Given records Block Start
import Summits.CriticalPhenomena.PercolationContinuityZ3.Theorems.SahiMasterFamilyRigidityR3
import Summits.CriticalPhenomena.PercolationContinuityZ3.Theorems.SahiMasterFamilySharedCoordinate

/-!
# Rigidity at every order, preliminaries: the multi-target identity (GI) in `ℝ[X_ι]`, restriction, substitution homomorphisms

Support file of the master-family programme (crux `NoHeavyLowerTail`, stmt-CriticalPhenomena-4575; cell `prim-masterthm`, seat P4,
unit `prim-masterthm-p4-g8`).  Seat document HOME/prim-masterthm-p4/RIGIDITY-ALLK.md (THEOREM R* — rigidity of the `(k−1)`-shared-coordinate
detector identity at EVERY order `k`; R₃ is `RigidityR3.rigidity_three`).  First file: infrastructure.

* `GI J V₀ V Q` — the GENERALISED IDENTITY `Σ_{j∈J} μ(V_j ∩ Q_j) Π_{l≠j} μ(Q_l) = μ(V₀) Π_l μ(Q_l)` as an identity of expectation polynomials
  (`exPoly`) in `ℝ[X_ι]` (the cleared form of `Σ_j μ_p(V_j | Q_j) = μ_p(V₀)`, voters `j` indexed by a `Finset`);
* `gi_of_forall_interior` (the identity at every interior `p` gives `GI`), `GI.eval_eq` (and conversely at every real point),
  `GI.restrict` (voters with `V_j ∩ Q_j = ∅` may be deleted);
* `substAt x c` — the substitution `X_x ↦ c` as an `ℝ`-algebra endomorphism, `substAt_zero_exPoly` / `substAt_one_exPoly`
  (it sends `E(h)` to `E(h^{x←0})` / `E(h^{x←1})`), and `exPoly_ind_eq_X_mul` (an event frozen to `1` at `x` has `E(1_Q) = X_x · E(1_{Q^{x←1}})`).
HONEST FRAMING: infrastructure; Sahi `C_k` / Kahn's Conj. 5 / the master theorem remain OPEN.  [this work]
-/

noncomputable section

open scoped Classical

namespace Summit.CriticalPhenomena.PercolationContinuityZ3.Theorems

open Finset Function MvPolynomial
open Literature.Combinatorics.Sahi2008
open Literature.Probability.Percolation.BHK2006 (weight)
open Literature.Probability.Percolation.DecisionTree (ind ind_of_mem ind_of_not_mem ind_nonneg)
open SharedCoordinate (Ignores xInd)
open ExpectationRigidity RigidityR3

namespace RigidityAll

variable {ι : Type*} [Fintype ι] {κ : Type*}

/-! ### Indicators and sections -/

omit [Fintype ι] in
/-- `1_{A^{x←b}} = (1_A)^{x←b}`. [this work] -/
theorem ind_secAt (x : ι) (b : Bool) (A : Set (Set ι)) : ind (secAt x b A) = fsec x b (ind A) := by
  funext ω
  have hm : ω ∈ secAt x b A ↔ forceAt x b ω ∈ A := mem_secAt
  simp only [fsec]
  by_cases hω : forceAt x b ω ∈ A
  · rw [ind_of_mem (hm.2 hω), ind_of_mem hω]
  · rw [ind_of_not_mem fun h => hω (hm.1 h), ind_of_not_mem hω]

omit [Fintype ι] in
/-- The indicator of the empty event. [folklore] -/
theorem ind_empty_eq : ind (∅ : Set (Set ι)) = 0 := by
  funext ω; exact ind_of_not_mem (Set.notMem_empty ω)

omit [Fintype ι] in
/-- Equal indicator values mean equal membership. [folklore] -/
theorem mem_iff_of_ind_eq {A B : Set (Set ι)} {ω ω' : Set ι} (h : ind A ω = ind B ω') : ω ∈ A ↔ ω' ∈ B := by
  by_cases h1 : ω ∈ A <;> by_cases h2 : ω' ∈ B
  · exact ⟨fun _ => h2, fun _ => h1⟩
  · rw [ind_of_mem h1, ind_of_not_mem h2] at h; exact absurd h one_ne_zero
  · rw [ind_of_not_mem h1, ind_of_mem h2] at h; exact absurd h.symm one_ne_zero
  · exact ⟨fun h' => absurd h' h1, fun h' => absurd h' h2⟩

omit [Fintype ι] in
/-- Events with equal indicators are equal. [folklore] -/
theorem eq_of_ind_eq {A B : Set (Set ι)} (h : ind A = ind B) : A = B :=
  Set.ext fun ω => mem_iff_of_ind_eq (congrFun h ω)

omit [Fintype ι] in
/-- An `e`-free indicator means an `e`-free event. [this work] -/
theorem forall_iff_of_ignores {y : ι} {A : Set (Set ι)} (h : Ignores y (ind A)) (ω : Set ι) : insert y ω ∈ A ↔ ω ∈ A :=
  mem_iff_of_ind_eq (h ω)

omit [Fintype ι] in
/-- `1_{A ∩ B} = 1_A · 1_B`. [folklore] -/
theorem ind_inter_eq_mul (A B : Set (Set ι)) : ind (A ∩ B) = ind A * ind B := by
  funext ω; exact Literature.Probability.Percolation.BHK2006.ind_inter A B ω

/-- `exPoly 0 = 0`. [this work] -/
theorem exPoly_zero : exPoly (0 : Set ι → ℝ) = 0 := exPoly_eq_zero_iff.2 rfl

/-- `exPoly` is injective. [this work] -/
theorem exPoly_injective {f g : Set ι → ℝ} (h : exPoly f = exPoly g) : f = g := by
  have : exPoly (f - g) = 0 := by rw [exPoly_sub, h, sub_self]
  exact sub_eq_zero.1 (exPoly_eq_zero_iff.1 this)

/-- **`E(1_{2^ι}) = 1` in `ℝ[X_ι]`** (total mass one as a polynomial identity). [this work] -/
theorem exPoly_ind_univ : exPoly (ind (Set.univ : Set (Set ι))) = 1 := by
  refine mvpoly_eq_of_eval_eq 1 (fun i => degreeOf_exPoly_le _ i) (fun i => by rw [← C_1, degreeOf_C]; exact Nat.zero_le _)
    fun x hx => ?_
  rw [eval_exPoly, map_one]
  set p : ι → unitInterval := fun i => ⟨x i, (hx i).1.le, (hx i).2.le⟩ with hp
  have hw : weight x = bernoulliWeight p := rfl
  rw [hw, ex, ← sum_bernoulliWeight p]
  exact sum_congr rfl fun ω _ => by rw [ind_of_mem (Set.mem_univ ω), mul_one]

/-! ### The generalised identity (GI) -/

/-- (GI): `Σ_{j∈J} E(1_{V_j ∩ Q_j}) Π_{l∈J∖j} E(1_{Q_l}) = E(1_{V₀}) Π_{l∈J} E(1_{Q_l})` in `ℝ[X_ι]` (cleared form of `Σ_j μ(V_j|Q_j) = μ(V₀)`). [this work] -/
def GI (J : Finset κ) (V₀ : Set (Set ι)) (V Q : κ → Set (Set ι)) : Prop :=
  ∑ j ∈ J, exPoly (ind (V j ∩ Q j)) * ∏ l ∈ J.erase j, exPoly (ind (Q l)) =
    exPoly (ind V₀) * ∏ l ∈ J, exPoly (ind (Q l))

/-- Degree bound for a product of expectation polynomials. [this work] -/
theorem degreeOf_prod_exPoly_le (i : ι) (T : Finset κ) (f : κ → Set ι → ℝ) :
    degreeOf i (∏ l ∈ T, exPoly (f l)) ≤ T.card := by
  refine (degreeOf_prod_le i _ _).trans ?_
  calc ∑ l ∈ T, (exPoly (f l)).degreeOf i ≤ ∑ _l ∈ T, 1 := sum_le_sum fun l _ => degreeOf_exPoly_le _ i
    _ = T.card := by simp

/-- **The identity at every interior `p` gives (GI).** [this work] -/
theorem gi_of_forall_interior {J : Finset κ} {V₀ : Set (Set ι)} {V Q : κ → Set (Set ι)}
    (h : ∀ p : ι → unitInterval, (∀ e, (p e : ℝ) ∈ Set.Ioo (0 : ℝ) 1) →
      ∑ j ∈ J, ex (bernoulliWeight p) (ind (V j ∩ Q j)) * ∏ l ∈ J.erase j, ex (bernoulliWeight p) (ind (Q l)) =
        ex (bernoulliWeight p) (ind V₀) * ∏ l ∈ J, ex (bernoulliWeight p) (ind (Q l))) :
    GI J V₀ V Q := by
  refine mvpoly_eq_of_eval_eq (J.card + 1) (fun i => ?_) (fun i => ?_) fun x hx => ?_
  · refine (degreeOf_sum_le i _ _).trans (Finset.sup_le fun j _ => ?_)
    refine (degreeOf_mul_le i _ _).trans ?_
    have h1 := degreeOf_exPoly_le (ind (V j ∩ Q j)) i
    have h2 := degreeOf_prod_exPoly_le i (J.erase j) (fun l => ind (Q l))
    have h3 : (J.erase j).card ≤ J.card := card_erase_le
    omega
  · refine (degreeOf_mul_le i _ _).trans ?_
    have h1 := degreeOf_exPoly_le (ind V₀) i
    have h2 := degreeOf_prod_exPoly_le i J (fun l => ind (Q l))
    omega
  · simp only [map_sum, map_mul, map_prod, eval_exPoly]
    exact h (fun i => ⟨x i, (hx i).1.le, (hx i).2.le⟩) hx

/-- **(GI) evaluated at a real point.** [this work] -/
theorem GI.eval_eq {J : Finset κ} {V₀ : Set (Set ι)} {V Q : κ → Set (Set ι)} (h : GI J V₀ V Q) (x : ι → ℝ) :
    ∑ j ∈ J, ex (weight x) (ind (V j ∩ Q j)) * ∏ l ∈ J.erase j, ex (weight x) (ind (Q l)) =
      ex (weight x) (ind V₀) * ∏ l ∈ J, ex (weight x) (ind (Q l)) := by
  have := congrArg (MvPolynomial.eval x) h
  simpa only [map_sum, map_mul, map_prod, eval_exPoly] using this

/-- A product of expectation polynomials of nonempty events is nonzero. [this work] -/
theorem prod_exPoly_ind_ne_zero {T : Finset κ} {Q : κ → Set (Set ι)} (hne : ∀ l ∈ T, (Q l).Nonempty) :
    ∏ l ∈ T, exPoly (ind (Q l)) ≠ 0 :=
  prod_ne_zero_iff.2 fun l hl => exPoly_ind_ne_zero (hne l hl)

/-- **Restriction: voters with `V_j ∩ Q_j = ∅` may be deleted from (GI).** [this work] -/
theorem GI.restrict {J J' : Finset κ} {V₀ : Set (Set ι)} {V Q : κ → Set (Set ι)} (h : GI J V₀ V Q) (hJ' : J' ⊆ J)
    (hne : ∀ l ∈ J, (Q l).Nonempty) (hz : ∀ j ∈ J, j ∉ J' → V j ∩ Q j = ∅) : GI J' V₀ V Q := by
  unfold GI at h ⊢
  set D : κ → MvPolynomial ι ℝ := fun l => exPoly (ind (Q l)) with hD
  set R := ∏ l ∈ J \ J', D l with hR
  have hRne : R ≠ 0 := prod_exPoly_ind_ne_zero fun l hl => hne l (mem_sdiff.1 hl).1
  have hdisj : ∀ j, Disjoint (J'.erase j) (J \ J') := fun j =>
    disjoint_left.2 fun l hl hl' => (mem_sdiff.1 hl').2 (mem_of_mem_erase hl)
  have hsplit : ∀ j ∈ J', ∏ l ∈ J.erase j, D l = (∏ l ∈ J'.erase j, D l) * R := by
    intro j hj
    have hset : J.erase j = J'.erase j ∪ (J \ J') := by
      ext l
      simp only [mem_erase, mem_union, mem_sdiff]
      constructor
      · rintro ⟨hlj, hlJ⟩
        by_cases hl' : l ∈ J'
        · exact Or.inl ⟨hlj, hl'⟩
        · exact Or.inr ⟨hlJ, hl'⟩
      · rintro (⟨hlj, hl'⟩ | ⟨hlJ, hl'⟩)
        · exact ⟨hlj, hJ' hl'⟩
        · exact ⟨fun h => hl' (h ▸ hj), hlJ⟩
    rw [hset, prod_union (hdisj j)]
  have hfull : ∏ l ∈ J, D l = (∏ l ∈ J', D l) * R := by
    rw [hR, ← prod_union disjoint_sdiff, union_sdiff_of_subset hJ']
  have hzero : ∀ j ∈ J \ J', exPoly (ind (V j ∩ Q j)) * ∏ l ∈ J.erase j, D l = 0 := by
    intro j hj
    rw [hz j (mem_sdiff.1 hj).1 (mem_sdiff.1 hj).2, ind_empty_eq, exPoly_zero, zero_mul]
  have hsum : ∑ j ∈ J, exPoly (ind (V j ∩ Q j)) * ∏ l ∈ J.erase j, D l =
      (∑ j ∈ J', exPoly (ind (V j ∩ Q j)) * ∏ l ∈ J'.erase j, D l) * R := by
    rw [← sum_sdiff hJ', sum_eq_zero hzero, zero_add, sum_mul]
    exact sum_congr rfl fun j hj => by rw [hsplit j hj, mul_assoc]
  rw [hsum, hfull, ← mul_assoc] at h
  exact mul_right_cancel₀ hRne h

/-- (GI) for a single voter `j`: `E(1_{V_j ∩ Q_j}) = E(1_{V₀}) E(1_{Q_j})`. [this work] -/
theorem GI.single {j : κ} {V₀ : Set (Set ι)} {V Q : κ → Set (Set ι)} (h : GI {j} V₀ V Q) :
    exPoly (ind (V j ∩ Q j)) = exPoly (ind V₀) * exPoly (ind (Q j)) := by
  unfold GI at h
  simpa using h

/-! ### Substitution of a constant for one variable -/

/-- The substitution `X_x ↦ c` (other variables unchanged), an `ℝ`-algebra endomorphism of `ℝ[X_ι]`. [folklore] -/
def substAt (x : ι) (c : ℝ) : MvPolynomial ι ℝ →ₐ[ℝ] MvPolynomial ι ℝ := aeval (update X x (C c))

omit [Fintype ι] in
/-- `substAt x c (X_x) = c`. [folklore] -/
theorem substAt_X_self (x : ι) (c : ℝ) : substAt x c (X x) = C c := by
  rw [substAt, aeval_X, update_self]

omit [Fintype ι] in
/-- A polynomial without `X_x` is fixed by the substitution. [folklore] -/
theorem substAt_of_degreeOf_eq_zero (x : ι) (c : ℝ) {P : MvPolynomial ι ℝ} (hP : degreeOf x P = 0) : substAt x c P = P := by
  rw [substAt, aeval_eq_eval₂Hom]
  conv_rhs => rw [← aeval_X_left_apply P, aeval_eq_eval₂Hom]
  refine eval₂Hom_congr' rfl (fun i hi _ => ?_) rfl
  have hix : i ≠ x := fun h => (mem_vars_iff_degreeOf_ne_zero.1 hi) (h ▸ hP)
  exact update_of_ne hix _ _

/-- **`substAt x c (E(h)) = E(h^{x←0}) + c · E(h^{x←1} − h^{x←0})`.** [this work] -/
theorem substAt_exPoly (x : ι) (c : ℝ) (h : Set ι → ℝ) :
    substAt x c (exPoly h) = exPoly (fsec x false h) + C c * exPoly (dsec x h) := by
  have hds : Ignores x (fsec x true h - fsec x false h) := ignores_dsec x h
  rw [exPoly_eq_fsec x h, map_add, map_mul, substAt_X_self,
    substAt_of_degreeOf_eq_zero x c (degreeOf_exPoly_eq_zero_of_ignores (ignores_fsec x false h)),
    substAt_of_degreeOf_eq_zero x c (degreeOf_exPoly_eq_zero_of_ignores hds)]
  rfl

/-- **`X_x ↦ 0` sends `E(h)` to `E(h^{x←0})`.** [this work] -/
theorem substAt_zero_exPoly (x : ι) (h : Set ι → ℝ) : substAt x 0 (exPoly h) = exPoly (fsec x false h) := by
  rw [substAt_exPoly, C_0, zero_mul, add_zero]

/-- **`X_x ↦ 1` sends `E(h)` to `E(h^{x←1})`.** [this work] -/
theorem substAt_one_exPoly (x : ι) (h : Set ι → ℝ) : substAt x 1 (exPoly h) = exPoly (fsec x true h) := by
  rw [substAt_exPoly, C_1, one_mul, ← exPoly_add]
  congr 1
  funext ω
  simp [dsec]

/-- `X_x ↦ c` on the expectation polynomial of an `x`-section (which is `x`-free). [this work] -/
theorem substAt_exPoly_ind_secAt (x : ι) (c : ℝ) (b : Bool) (A : Set (Set ι)) :
    substAt x c (exPoly (ind (secAt x b A))) = exPoly (ind (secAt x b A)) :=
  substAt_of_degreeOf_eq_zero x c (degreeOf_exPoly_eq_zero_of_ignores (SharedCoordinate.ignores_ind_secAt x b A))

/-- **An event frozen to `1` at `x` (`Q^{x←0} = ∅`) has `E(1_Q) = X_x · E(1_{Q^{x←1}})`.** [this work] -/
theorem exPoly_ind_eq_X_mul {x : ι} {A : Set (Set ι)} (hA : secAt x false A = ∅) :
    exPoly (ind A) = X x * exPoly (ind (secAt x true A)) := by
  rw [exPoly_eq_fsec x (ind A), ← ind_secAt, ← ind_secAt, hA, ind_empty_eq, exPoly_zero, zero_add, sub_zero]

omit [Fintype ι] in
/-- Sub-events of an event frozen to `1` at `x` are frozen to `1` at `x`. [this work] -/
theorem secAt_false_inter_eq_empty {x : ι} {A B : Set (Set ι)} (hB : secAt x false B = ∅) : secAt x false (A ∩ B) = ∅ := by
  rw [secAt_inter, hB, Set.inter_empty]

end RigidityAll

end Summit.CriticalPhenomena.PercolationContinuityZ3.Theorems
/-!
# Door UG WITHOUT the generation hypothesis over a base with `p ∤ h_K` — the layer step: `#Cl(K_{n+1})^G ≤ h(K_n)` and `N` onto
# force `ord_p h(K_{n+1}) = ord_p h(K_n)` (every prime `p`; proved, no definition, no named fact)

Topic `NumberTheory/IwasawaTheory` (namespace = path).  THEOREMS ONLY (no definition, no named fact, no instance, no `sorry`).
Sequel of `ClassicalMuVanishesUnitNormIndexAnyPrime.lean` (att-p3 g38), whose door UG (`classNumberPExp_succ_eq_of_pow_dvd_of_sup_eq_top`:
at most `s` primes of `K_n` ramify in `K_{n+1}`, unit norm index divisible by `p^{s-1}`, AND the classes of the ramified primes generate
`Cl(K_n)` modulo `p`-th powers ⟹ `e_{n+1} = e_n`) carries the GENERATION hypothesis `hgen` — in applications a displayed datum about
generators of a class group.  `hgen` is SUPERFLUOUS whenever the base field has `p ∤ h_K`:

**Theorem** (`padicValNat_classNumber_layer_succ_eq_of_card_fixed_le`).  `κ` a `ℤ_p`-extension of a number field `K` with `p ∤ h_K`;
`M = K_n ⊆ L = K_{n+1}` consecutive layers (any compatible algebra structure) with `N_{L/M} : Cl(L) → Cl(M)` onto and
`#Cl(L)^{Gal(L/M)} ≤ h(M)`.  Then `ord_p h(L) = ord_p h(M)`.

PROOF (Washington §13.3 read at finite level; «`Y₀ = X` when `A₀ = 0`»).  `γ` a topological generator, `g = γ|_L` (order `p^{n+1}`),
`σ = γ^{pⁿ}|_L` generating `Gal(L/M)`.  (i) `c ↦ σc/c` has kernel the ambiguous classes and image inside `ker N`; counting,
`ker N = {σc/c}`.  (ii) THE `ν`-ELEMENT: for a `p`-primary class `c`, `ν c := ∏_{i<pⁿ} g^i c ∈ ker N`, since `N` is `Γ`-equivariant
(`classGroupNorm_layer_layer_mulEquiv_intAut_absRestrictNormalHom`): `N(ν c) = ∏_{τ ∈ Gal(M/K)} τ N(c) = i_{M/K}(N_{M/K} N c)`
(`classGroupExtend_classGroupNorm_eq_prod`), a `p`-primary class of `K` extended — trivial as `p ∤ h_K`.  (iii) Telescoping,
`σc/c = g(νc)/νc`, so the `p`-primary part `Z` of `ker N` satisfies `Z ⊆ (g−1)Z` with `g − 1` NILPOTENT on `p`-primary classes
(`FukudaNakayama.sub_one_pow_prime_pow_apply_eq_zero_of_smul_eq_zero`); hence `Z = 1`, `p ∤ #ker N`, `h(L) = #ker N · h(M)`.

* `classGroupNorm_layer_succ_surjective` — `TotallyRamifiedFrom κ n₀`, `n₀ ≤ n` ⟹ `N : Cl(K_{n+1}) ↠ Cl(K_n)`;
* `classGroupNorm_prod_galois_pow_smul_eq_one` — the `ν`-element of a `p`-primary class is killed by the norm (`p ∤ h_K`);
* ★ `padicValNat_classNumber_layer_succ_eq_of_card_fixed_le` — the theorem above.
The tower consequences (Chevalley's unit norm index of ONE layer ⟹ `e_{n+1} = e_n`, then `e_m = e_n` for `m ≥ n`, `μ = 0`, `λ = 0`
by Fukuda; `p = 2` forms with explicit non-norm units) are in the sequel `ClassicalMuVanishesUnitNormIndexTrivialBase.lean`.
HONEST SCOPE: classical (Washington §13.3 + genus theory); nothing specific to any summit; BSD is not advanced by this file.

## References

* L. C. Washington, *Introduction to Cyclotomic Fields*, 2nd ed., GTM 83 (1997), §13.3 Lemmas 13.14–13.18, Prop. 13.22 and its
  proof (`A_n ≅ X/ν_n Y₀`; `Y₀ = X` when `A₀ = 0`), Thm. 10.1. [Washington1997]
* S. Lang, *Cyclotomic Fields I and II*, GTM 121 (1990), Ch. 13 §4 Lemma 4.1–4.2 (PDF pp. 203–204); Ch. 5 §4. [Lang1990]
* J. Neukirch, *Algebraic Number Theory* (1999), Ch. III §1 Prop. (1.6) (iv); Ch. I §9 Prop. (9.6). [NeukirchANT1999]
-/

noncomputable section

open NumberField IsDedekindDomain Field Finset
open scoped nonZeroDivisors

namespace Literature.NumberTheory.IwasawaTheory

open Literature.NumberTheory.EllipticCurves Literature.NumberTheory.NumberFields
  Literature.NumberTheory.GaloisRepresentations

/-! ## §0 Two pieces of finite-group algebra -/

section Algebra

/-- `(φ − 1)^{p^k · e}` kills the `p^e`-torsion when `φ^{p^k} = 1` (iterate the tree's
`FukudaNakayama.sub_one_pow_prime_pow_apply_eq_zero_of_smul_eq_zero`: `(φ−1)^{p^k}` maps `M[p^{e+1}]` into `M[p^e]`).
[cite: Washington1997, §13.3 Lemma 13.16 (proof)] -/
private theorem sub_one_pow_mul_apply_eq_zero {M : Type*} [AddCommGroup M] (p k : ℕ) [Fact p.Prime]
    (φ : Module.End ℤ M) (hφ : φ ^ (p ^ k) = 1) :
    ∀ (e : ℕ) (v : M), (p ^ e) • v = 0 → ((φ - 1) ^ (p ^ k * e)) v = 0 := by
  intro e
  induction e with
  | zero =>
    intro v hv
    rw [pow_zero, one_smul] at hv
    rw [hv, map_zero]
  | succ e ih =>
    intro v hv
    have hw : (p ^ e) • ((φ - 1) ^ (p ^ k)) v = 0 := by
      rw [← map_nsmul]
      refine FukudaNakayama.sub_one_pow_prime_pow_apply_eq_zero_of_smul_eq_zero p k φ hφ ?_
      rw [natCast_zsmul, smul_smul, ← pow_succ', hv]
    rw [Nat.mul_succ, pow_add, Module.End.mul_apply]
    exact ih _ hw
Given records Block End
**What to produce:**
Copy out only the lines of the records above from the one with "absurd h one_ne_zero" through the one with "theorem exPoly_ind_univ : exPoly", exactly as they stand, both included.

**Completed task:**
  · rw [ind_of_mem h1, ind_of_not_mem h2] at h; exact absurd h one_ne_zero
  · rw [ind_of_not_mem h1, ind_of_mem h2] at h; exact absurd h.symm one_ne_zero
  · exact ⟨fun h' => absurd h' h1, fun h' => absurd h' h2⟩

omit [Fintype ι] in
/-- Events with equal indicators are equal. [folklore] -/
theorem eq_of_ind_eq {A B : Set (Set ι)} (h : ind A = ind B) : A = B :=
  Set.ext fun ω => mem_iff_of_ind_eq (congrFun h ω)

omit [Fintype ι] in
/-- An `e`-free indicator means an `e`-free event. [this work] -/
theorem forall_iff_of_ignores {y : ι} {A : Set (Set ι)} (h : Ignores y (ind A)) (ω : Set ι) : insert y ω ∈ A ↔ ω ∈ A :=
  mem_iff_of_ind_eq (h ω)

omit [Fintype ι] in
/-- `1_{A ∩ B} = 1_A · 1_B`. [folklore] -/
theorem ind_inter_eq_mul (A B : Set (Set ι)) : ind (A ∩ B) = ind A * ind B := by
  funext ω; exact Literature.Probability.Percolation.BHK2006.ind_inter A B ω

/-- `exPoly 0 = 0`. [this work] -/
theorem exPoly_zero : exPoly (0 : Set ι → ℝ) = 0 := exPoly_eq_zero_iff.2 rfl

/-- `exPoly` is injective. [this work] -/
theorem exPoly_injective {f g : Set ι → ℝ} (h : exPoly f = exPoly g) : f = g := by
  have : exPoly (f - g) = 0 := by rw [exPoly_sub, h, sub_self]
  exact sub_eq_zero.1 (exPoly_eq_zero_iff.1 this)

/-- **`E(1_{2^ι}) = 1` in `ℝ[X_ι]`** (total mass one as a polynomial identity). [this work] -/
theorem exPoly_ind_univ : exPoly (ind (Set.univ : Set (Set ι))) = 1 := by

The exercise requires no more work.